INFO:tensorflow:Total processed documents: 1939
INFO:tensorflow:num correct tokens: 25472
INFO:tensorflow:total tokens: 30034
INFO:tensorflow:Seconds elapsed in evaluation: 25.51, eval metric: 84.81%
$ echo "Jeg ser et landskap som er såret og i tilbaketrekning ." | ./test.sh -v -v
Input: Jeg ser et landskap som er såret og i tilbaketrekning .
Parse:
ser VERB ROOT
 +-- Jeg PRON nsubj
 +-- landskap NOUN dobj
 |   +-- et DET det
 |   +-- såret VERB acl:relcl
 |       +-- som PRON nsubj
 |       +-- er VERB cop
 |       +-- og CONJ cc
 |       +-- tilbaketrekning NOUN conj
 |           +-- i ADP case
 +-- . PUNCT punct

from syntaxnet.

arashsa avatar arashsa commented on June 13, 2024

I had actually done the changes that you propose, yet I don't get any output from the train.sh script. However, I have a functioning model, but it is strange that it took only 4 hours to train on CPU?

from syntaxnet.

arashsa avatar arashsa commented on June 13, 2024

Ok, I will try to run the accuracy function from train.sh.

Yes, the accuracy is 84.9%. Do you have any idea how to increase the accuracy? I find the documentation sparse, and I have no idea what to experiment with on the parameters.

from syntaxnet.

dsindex avatar dsindex commented on June 13, 2024

i got 88.7% with Korean corpus. and it is known that state of arts is near 91%.

so i tried to tune hyper parameters including
--hidden_layer_sizes : 200x200, 512x512, ...
--num_epochs : 12, 20, ...
--beam_size : 8, 16, ...

and 'brain_parser_features'

Parameter {
  name: 'brain_parser_embedding_dims'
  value: '64;32;32'
}
Parameter {
  name: 'brain_parser_embedding_names'
  value: 'words;tags;labels'
}
Parameter {
  name: 'brain_parser_features'
  value:
  'input.word '
  'input(1).word '
  'input(2).word '
  'input(3).word '
  ...
  'stack(1).child(-2).word; '
  'input.tag '
  'input(1).tag '
  'input(2).tag '
  'input(3).tag '
  ...  
  'stack(1).child(-2).tag; '
  'stack.child(1).label '
  'stack.child(1).sibling(-1).label '
  'stack.child(-1).label '
  ...
}

but, the effect of those tuning was not impressive even though i did not investigate number of variations.
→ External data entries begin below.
import Mathlib
import HarnessLib
import Literature.Computability.AlgebraicComplexity.NilCoxeterTensor
import Literature.Computability.AlgebraicComplexity.BorderRankMatMulSmallProofs
import Literature.Computability.AlgebraicComplexity.StrassenMinimalBorderRank
import Literature.Computability.AlgebraicComplexity.SchoenhageTauBini

/-!
# `bR(T_{NC_3}) ≤ 8`: the nil-Coxeter tensor of `S_3` through the 0-Hecke algebra `H_3(0)` (kernel-checked certificate)

Support file for crux `AThesis` (stmt-MatrixMultiplication-0956) of route `NilCoxeterShadow`
(`b n := bR(T_{NC_n}) = algBorderRank (nilCoxeterTensor K n)`, border rank over `K[ε]`, Bläser 2013 Def. 6.1).

The route's kill criterion ("`b n / n!` ↘ 1") and the calibration of the crux (cycle 2: given `ω ≠ 2` the whole
open content of `AThesis` is whether the Rees degeneration `K[S_n] ⇝ NC_n = gr K[S_n]` loses border rank) both ask
for UPPER bounds on `b n` that do not route through the Wedderburn blocks of `K[S_n]`. This file proves the first
one: **`bR(T_{NC_3}) ≤ 8`** over every commutative ring, strictly below `R(T_{K[S_3]}) = 9`
(`K[S_3] ≅ K ⊕ K ⊕ M_2(K)`, `1 + 1 + 7`; Alder–Strassen `2·6 − 3`), by an explicit order-`3` approximate
decomposition with `8` triads whose entries are signed monomials `±ε^k`.

Where the eight triads come from (informal provenance; the kernel check below IS the proof). The 0-Hecke
algebra `H_3(0)` (Norton 1979) — the monoid algebra of the 0-Hecke monoid `(S_3, ∘)` (Demazure product,
`π_s ∘ w = sw` if `ℓ(sw) > ℓ(w)`, else `w`) — splits as `K π_{w₀} ⊕ K f ⊕ N` with the central idempotents
`π_{w₀}` and `f = ∑_w (−1)^{ℓ(w)} π_w`, and `N` the radical-square-zero Nakayama algebra of the 2-cycle quiver
(`e_a = π₁ − π₁₂`, `e_b = π₂ − π₂₁`, arrows `π₁₂`, `π₂₁`), whose multiplication
`(ξ_a, ξ_b, ξ_α, ξ_β)·(η_a, η_b, η_α, η_β) = (ξ_aη_a, ξ_bη_b, ξ_aη_α + ξ_αη_b, ξ_bη_β + ξ_βη_a)` needs `6` products;
so `R(T_{H_3(0)}) ≤ 1 + 1 + 6 = 8` (optimal: Alder–Strassen gives `2·6 − 4 = 8`). Along the one-parameter family
`T_w ↦ ε^{ℓ(w)} π_w` the relations `π_s² = π_s` become `T_s² = ε T_s → 0`: `H_3(0)` degenerates to `NC_3`
(Humphreys' generic algebra `𝓔(a, 0)`, `a → 0`), and the Rees twist `u(z) ↦ ε^{3−ℓ(z)} u(z)`,
`v(x) ↦ ε^{ℓ(x)} v(x)`, `w(y) ↦ ε^{ℓ(y)} w(y)` of the rank-`8` decomposition is an order-`3` approximate
decomposition of `T_{NC_3}`, because `ℓ(x ∘ y) ≤ ℓ(x) + ℓ(y)` with equality exactly when `x·y` is reduced
(and then `x ∘ y = xy`). With the lower bound `7 ≤ bR(T_{NC_3})` (non-commutative unital algebras are not of
minimal border rank, Bläser–Lysikov 2016) this leaves `bR(T_{NC_3}) ∈ {7, 8}`.

## Contents (all proved; no definitions, no named facts)

* `exists_isApproxDecomposition_three_nilCoxeterTensor_three` — the certificate: `8` triads
  `Fin 8 → Equiv.Perm (Fin 3) → K[X]` with `IsApproxDecomposition 3 (nilCoxeterTensor K 3)`; the integer
  coefficient tables (keyed by `(w 0, w 1)`, which determines `w ∈ S_3`) live inside the proof, the
  `6·6·6` entries in degrees `0, …, 3` are compared with `ε³ · T_{NC_3}` by the kernel (`decide`), and the
  integer-polynomial toolkit `Smirnov2013.toPoly/pmul/psum/coeffL` of `BorderRankMatMulSmallProofs.lean`
  transports the check to `K[X]`.
* `approxRank_three_nilCoxeterTensor_three_le` (`R₃(T_{NC_3}) ≤ 8`) and
  `algBorderRank_nilCoxeterTensor_three_le` (**`bR(T_{NC_3}) ≤ 8`**), every commutative ring.

## References

* [Norton1979] P. N. Norton, *0-Hecke algebras*, J. Austral. Math. Soc. Ser. A 27 (1979) 337–357 — structure
  of `H_n(0)` (simples, projectives); here only the case `n = 3`, recomputed by hand.
* [Humphreys1990] J. E. Humphreys, *Reflection Groups and Coxeter Groups*, CUP 1990, §7.1 (generic algebras
  `𝓔(a_s, b_s)`; `a_s = b_s = 0` is `NC_n`, `b_s = 0` is `H_n(0)` up to scaling).
* [BlaserLysikov2016] M. Bläser, V. Lysikov, *On degeneration of tensors and algebras*, MFCS 2016,
  arXiv:1606.04253, §2.2–2.3 and Lemma 4 (one-parameter families of basis changes give degenerations;
  `bR(φ) ≤ r ⇔ φ ⊴ ⟨r⟩`).
* [Blaser2013] M. Bläser, *Fast Matrix Multiplication*, Theory of Computing Graduate Surveys 5 (2013), Def. 6.1;
  [AlderStrassen1981] A. Alder, V. Strassen, Theoret. Comput. Sci. 15 (1981) 201–211 (`R(A) ≥ 2 dim A − t`).
-/

-- `Summit.<Summit>.<Problem>`: for the single-conjunct summit the duplicate component is mandated.
set_option linter.dupNamespace false

noncomputable section

open scoped BigOperators Polynomial Matrix
open Polynomial Matrix

namespace Summit.MatrixMultiplication.MatrixMultiplication.Theorems.AThesis

open Literature.Computability.AlgebraicComplexity
open Literature.Computability.AlgebraicComplexity.Smirnov2013

/-- **The certificate: an order-`3` approximate decomposition of `T_{NC_3}` with `8` triads**, over every
commutative ring `K`: `∑_{t<8} u_t ⊗ v_t ⊗ w_t = ε³ · T_{NC_3} + O(ε⁴)` in `K[ε]^{S_3} ⊗ K[ε]^{S_3} ⊗ K[ε]^{S_3}`
(slots `(z, x, y)` = output, left factor, right factor, as `nilCoxeterTensor`). The vectors are the Rees twist
(`ε^{3−ℓ(z)}`, `ε^{ℓ(x)}`, `ε^{ℓ(y)}`) of the eight products `ξ_{w₀}η_{w₀}`, `ξ_fη_f`, `ξ_aη_a`, `ξ_bη_b`,
`ξ_aη_α`, `ξ_αη_b`, `ξ_bη_β`, `ξ_βη_a` computing the multiplication of the 0-Hecke algebra
`H_3(0) ≅ K ⊕ K ⊕ N` in the coordinates `ξ_f = X_e`, `ξ_a = X_e + X_{s₁}`, `ξ_b = X_e + X_{s₂}`,
`ξ_α = X_{s₁} + X_{s₁s₂}`, `ξ_β = X_{s₂} + X_{s₂s₁}`, `ξ_{w₀} = ∑_w X_w` (see the file header). The integer
coefficient tables are keyed by `(w 0, w 1)`; all `216` entries in degrees `≤ 3` are checked by the kernel.
[cite: BlaserLysikov2016, §2.3 and Lemma 4] [cite: Blaser2013, Def. 6.1] -/
theorem exists_isApproxDecomposition_three_nilCoxeterTensor_three (K : Type*) [CommRing K] :
    ∃ (u v w : Fin 8 → Equiv.Perm (Fin 3) → K[X]),
      IsApproxDecomposition 3 (nilCoxeterTensor K 3) u v w := by
  -- output slot `z`: `ε^{3-ℓ(z)} ·` (coefficient of `T_z` in the `t`-th product), keyed by `(z 0, z 1)`
  let U : Fin 8 → Fin 3 → Fin 3 → List ℤ :=
    ![![![[], [], []], ![[], [], []], ![[], [1], []]],
      ![![[], [0,0,0,1], [0,0,-1]], ![[0,0,-1], [], [0,1]], ![[0,1], [-1], []]],
      ![![[], [], []], ![[0,0,1], [], [0,-1]], ![[], [], []]],
      ![![[], [], [0,0,1]], ![[], [], []], ![[0,-1], [], []]],
      ![![[], [], []], ![[], [], [0,1]], ![[], [-1], []]],
      ![![[], [], []], ![[], [], [0,1]], ![[], [-1], []]],
      ![![[], [], []], ![[], [], []], ![[0,1], [-1], []]],
      ![![[], [], []], ![[], [], []], ![[0,1], [-1], []]]]
  -- left factor `x`: `ε^{ℓ(x)} ·` (left linear form of the `t`-th product), keyed by `(x 0, x 1)`
  let V : Fin 8 → Fin 3 → Fin 3 → List ℤ :=
    ![![![[], [1], [0,1]], ![[0,1], [], [0,0,1]], ![[0,0,1], [0,0,0,1], []]],
      ![![[], [1], []], ![[], [], []], ![[], [], []]],
      ![![[], [1], []], ![[0,1], [], []], ![[], [], []]],
      ![![[], [1], [0,1]], ![[], [], []], ![[], [], []]],
      ![![[], [1], []], ![[0,1], [], []], ![[], [], []]],
      ![![[], [], []], ![[0,1], [], [0,0,1]], ![[], [], []]],
      ![![[], [1], [0,1]], ![[], [], []], ![[], [], []]],
      ![![[], [], [0,1]], ![[], [], []], ![[0,0,1], [], []]]]
  -- right factor `y`: `ε^{ℓ(y)} ·` (right linear form of the `t`-th product), keyed by `(y 0, y 1)`
  let W : Fin 8 → Fin 3 → Fin 3 → List ℤ :=
    ![![![[], [1], [0,1]], ![[0,1], [], [0,0,1]], ![[0,0,1], [0,0,0,1], []]],
      ![![[], [1], []], ![[], [], []], ![[], [], []]],
      ![![[], [1], []], ![[0,1], [], []], ![[], [], []]],
      ![![[], [1], [0,1]], ![[], [], []], ![[], [], []]],
      ![![[], [], []], ![[0,1], [], [0,0,1]], ![[], [], []]],
      ![![[], [1], [0,1]], ![[], [], []], ![[], [], []]],
      ![![[], [], [0,1]], ![[], [], []], ![[0,0,1], [], []]],
      ![![[], [1], []], ![[0,1], [], []], ![[], [], []]]]
  -- the finite check, run by the kernel: every entry, every degree `≤ 3`
  have hcheck : ∀ z x y : Equiv.Perm (Fin 3), ∀ d ∈ List.range 4,
      coeffL (psum (List.ofFn fun t : Fin 8 =>
        pmul (pmul (U t (z 0) (z 1)) (V t (x 0) (x 1))) (W t (y 0) (y 1)))) d =
        (if d = 3 then
          (if x * y = z ∧ inversionNumber z = inversionNumber x + inversionNumber y then 1 else 0)
         else 0) := by
    decide
  refine ⟨fun t z => toPoly (U t (z 0) (z 1)), fun t x => toPoly (V t (x 0) (x 1)),
    fun t y => toPoly (W t (y 0) (y 1)), ?_⟩
  intro z x y d hd
  have hsum : (∑ t : Fin 8, (toPoly (U t (z 0) (z 1)) : K[X]) * toPoly (V t (x 0) (x 1)) *
      toPoly (W t (y 0) (y 1))) = toPoly (psum (List.ofFn fun t : Fin 8 =>
        pmul (pmul (U t (z 0) (z 1)) (V t (x 0) (x 1))) (W t (y 0) (y 1)))) := by
    rw [toPoly_psum, List.map_ofFn, List.sum_ofFn]
    refine Finset.sum_congr rfl fun t _ => ?_
    simp only [Function.comp_apply, toPoly_pmul]
  rw [hsum, coeff_toPoly, hcheck z x y d (List.mem_range.2 (by omega)), nilCoxeterTensor_apply]
  split_ifs <;> simp

/-- **`R₃(T_{NC_3}) ≤ 8`**: the order-`3` approximate rank of the nil-Coxeter tensor of `S_3` is at most `8`,
over every commutative ring. [cite: Blaser2013, Def. 6.1] -/
theorem approxRank_three_nilCoxeterTensor_three_le (K : Type*) [CommRing K] :
    approxRank 3 (nilCoxeterTensor K 3) ≤ 8 := by
  obtain ⟨u, v, w, h⟩ := exists_isApproxDecomposition_three_nilCoxeterTensor_three K
  exact approxRank_le_of_isApproxDecomposition h

/-- **`bR(T_{NC_3}) ≤ 8`** over every commutative ring (in particular over `ℂ`, the route's `b 3 ≤ 8`):
the nil-Coxeter tensor of `S_3` has border rank at most `8 = R(T_{H_3(0)})`, one less than
`R(T_{K[S_3]}) = 9`; with `bR ≥ 7` (Bläser–Lysikov) the value is `7` or `8`.
[cite: BlaserLysikov2016, §2.3 and Lemma 4] [cite: Blaser2013, Def. 6.1] -/
theorem algBorderRank_nilCoxeterTensor_three_le (K : Type*) [CommRing K] :
    algBorderRank (nilCoxeterTensor K 3) ≤ 8 :=
  (algBorderRank_le_approxRank 3 _).trans (approxRank_three_nilCoxeterTensor_three_le K)

/-! ## The lower bound `7 ≤ bR(T_{NC_3})`: Strassen's equations (non-commutativity of `NC_3`) -/

section LowerBound

variable (K : Type*) [CommRing K] [IsDomain K]

/-- **Strassen's equations exclude minimal border rank for `T_{NC_3}`**: over a domain `K`, no order-`h`
approximate decomposition of `nilCoxeterTensor K 3` has exactly `6 = dim NC_3` triads. Rotate the slots to
`(x; y, z)` and transport to `Fin 6` (the six permutations `e`, `e 0 = 1`, `e 4 = s₂s₁`); the slices are the
transposed left multiplications `L_xᵀ`, with `L_1 = 1`, so Strassen's identity
`L(p) adj L(1) L(p'') = L(p'') adj L(1) L(p)` (tree: `slice_mul_adjugate_mul_comm_of_isApproxDecomposition`)
would force `L_{s₁}ᵀ L_{s₂}ᵀ = L_{s₂}ᵀ L_{s₁}ᵀ`; but the entry `(1, s₂s₁)` is `[s₂s₁ = s₂s₁] = 1` on the left and
`[s₂s₁ = s₁s₂] = 0` on the right (integer computation by `decide`, cast to `K`). This is the `n = 3` case of
"a non-commutative unital algebra is not of minimal border rank" (Bläser–Lysikov 2016).
[cite: Landsberg2017, Prop. 2.2.1.3 and §2.4.1] [cite: BlaserLysikov2016, §2.2–2.3] -/
theorem not_isApproxDecomposition_six_nilCoxeterTensor_three {h : ℕ}
    {u v w : Fin 6 → Equiv.Perm (Fin 3) → K[X]}
    (hd : IsApproxDecomposition h (nilCoxeterTensor K 3) u v w) : False := by
  -- the six permutations of `Fin 3`
  let e : Fin 6 → Equiv.Perm (Fin 3) := ![1, Equiv.swap 0 1, Equiv.swap 1 2,
      Equiv.swap 0 1 * Equiv.swap 1 2, Equiv.swap 1 2 * Equiv.swap 0 1,
      Equiv.swap 0 1 * Equiv.swap 1 2 * Equiv.swap 0 1]
  -- rotate to `(x; y, z)` and relabel the two matrix slots by `e`
  have hd' := (isApproxDecomposition_rotate hd).precomp id e e
  have hS := slice_mul_adjugate_mul_comm_of_isApproxDecomposition hd' (Equiv.swap 0 1) 1 (Equiv.swap 1 2)
  -- the slices are integer matrices cast to `K`
  let tZ : Equiv.Perm (Fin 3) → Fin 6 → Fin 6 → ℤ := fun x i j => nilCoxeterTensor ℤ 3 (e j) x (e i)
  have hmap : ∀ x : Equiv.Perm (Fin 3),
      Matrix.of ((fun a b c => rotate (nilCoxeterTensor K 3) (id a) (e b) (e c)) x) =
        (Int.castRingHom K).mapMatrix (Matrix.of (tZ x)) := by
    intro x
    ext i j
    simp only [Matrix.of_apply, rotate_apply, RingHom.mapMatrix_apply, Matrix.map_apply,
      nilCoxeterTensor_apply, id, tZ]
    split_ifs <;> simp
  have hone : Matrix.of (tZ 1) = (1 : Matrix (Fin 6) (Fin 6) ℤ) := by decide
  have hL : (Matrix.of (tZ (Equiv.swap 0 1)) * Matrix.of (tZ (Equiv.swap 1 2))) 0 4 = 1 := by decide
  have hR : (Matrix.of (tZ (Equiv.swap 1 2)) * Matrix.of (tZ (Equiv.swap 0 1))) 0 4 = 0 := by decide
  rw [hmap, hmap, hmap, hone, map_one, adjugate_one, mul_one, mul_one] at hS
  have h2 : (Int.castRingHom K).mapMatrix (Matrix.of (tZ (Equiv.swap 0 1)) * Matrix.of (tZ (Equiv.swap 1 2))) =
      (Int.castRingHom K).mapMatrix (Matrix.of (tZ (Equiv.swap 1 2)) * Matrix.of (tZ (Equiv.swap 0 1))) := by
    rw [map_mul, map_mul]
    exact hS
  have h04 := congrFun (congrFun h2 0) 4
  rw [RingHom.mapMatrix_apply, RingHom.mapMatrix_apply, Matrix.map_apply, Matrix.map_apply, hL, hR,
    eq_intCast, eq_intCast, Int.cast_one, Int.cast_zero] at h04
  exact one_ne_zero h04

/-- **`R_h(T_{NC_3}) ≥ 7` for every order `h`** (`K` a domain): a decomposition with `≤ 6` triads, padded
to exactly `6`, would contradict `not_isApproxDecomposition_six_nilCoxeterTensor_three`.
[cite: BlaserLysikov2016, §2.2–2.3] -/
theorem seven_le_approxRank_nilCoxeterTensor_three (h : ℕ) :
    7 ≤ approxRank h (nilCoxeterTensor K 3) := by
  by_contra hlt
  have hle : approxRank h (nilCoxeterTensor K 3) ≤ 6 := by omega
  obtain ⟨u, v, w, hd⟩ := exists_isApproxDecomposition_of_approxRank_le hle
  exact not_isApproxDecomposition_six_nilCoxeterTensor_three K hd

/-- **`7 ≤ bR(T_{NC_3})`** over every domain `K` (in particular `ℂ`): the nil-Coxeter algebra `NC_3` is
unital and non-commutative, hence not of minimal border rank `6 = 3!` — one more than the flattening floor
`3! ≤ bR(T_{NC_3})` already in the tree (`stub_flatteningFloor`). [cite: BlaserLysikov2016, §2.2–2.3]
[cite: Landsberg2017, Prop. 2.2.1.3] -/
theorem seven_le_algBorderRank_nilCoxeterTensor_three :
    7 ≤ algBorderRank (nilCoxeterTensor K 3) :=
  le_ciInf fun h => seven_le_approxRank_nilCoxeterTensor_three K h

end LowerBound

/-- **The window `bR(T_{NC_3}) ∈ {7, 8}`** over every domain: `7 ≤ bR(T_{NC_3}) ≤ 8`. The exact value is
open here (Koszul flattenings certify `7` and are blind beyond; `8 = R(T_{H_3(0)})`). Registered side stub of
the crux item (signature verbatim). [cite: BlaserLysikov2016, §2.2–2.3] [cite: Blaser2013, Def. 6.1] -/
theorem algBorderRank_nilCoxeterTensor_three_mem_Icc : ∀ (K : Type*) [CommRing K] [IsDomain K], Literature.Computability.AlgebraicComplexity.algBorderRank (Literature.Computability.AlgebraicComplexity.nilCoxeterTensor K 3) ∈ Set.Icc 7 8 :=
  fun K _ _ => ⟨seven_le_algBorderRank_nilCoxeterTensor_three K, algBorderRank_nilCoxeterTensor_three_le K⟩

end Summit.MatrixMultiplication.MatrixMultiplication.Theorems.AThesis

end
for English corpus, this situation is same. the accuracy is around 88%. however, the reported accuracy is 94%! where does the difference come from? i couldn't find the way right now ;;

it is worth to read http://www.petrovi.de/data/acl15.pdf

...
"For the word embedding matrix Eword, we
initialized the parameters using pretrained word
embeddings. We used the publicly available
word2vec tool (Mikolov et al., 2013) to learn
CBOW embeddings following the sample configuration
provided with the tool. For words not appearing
in the unsupervised data and the special
“NULL” etc. tokens, we used random initialization.
In preliminary experiments we found no difference
between training the word embeddings on
1 billion or 10 billion tokens. We therefore trained
the word embeddings on the same corpus we used
for tri-training (Chelba et al., 2013).
We set Dword = 64 and Dtag = Dlabel = 32 for
embedding dimensions and M1 = M2 = 2048 hidden
units in our final experiments. 
...
All hyperparameters
(including structure) were tuned using
Section 24 of the WSJ only. When not tri-training,
we used hyperparameters of γ = 0.2, η0 = 0.05,
µ = 0.9, early stopping after roughly 16 hours of
training time. With the tri-training data, we decreased
η0 = 0.05, increased γ = 0.5, and decreased
the size of the network to M1 = 1024,
M2 = 256 for run-time efficiency, and trained the
network for approximately 4 days. For the Treebank
Union setup, we set M1 = M2 = 1024 for the
standard training set and for the tri-training setup"
...

from syntaxnet.

arashsa avatar arashsa commented on June 13, 2024

Thanks for the article.

Ok, so there seems to be a few approaches they use to increase accuracy.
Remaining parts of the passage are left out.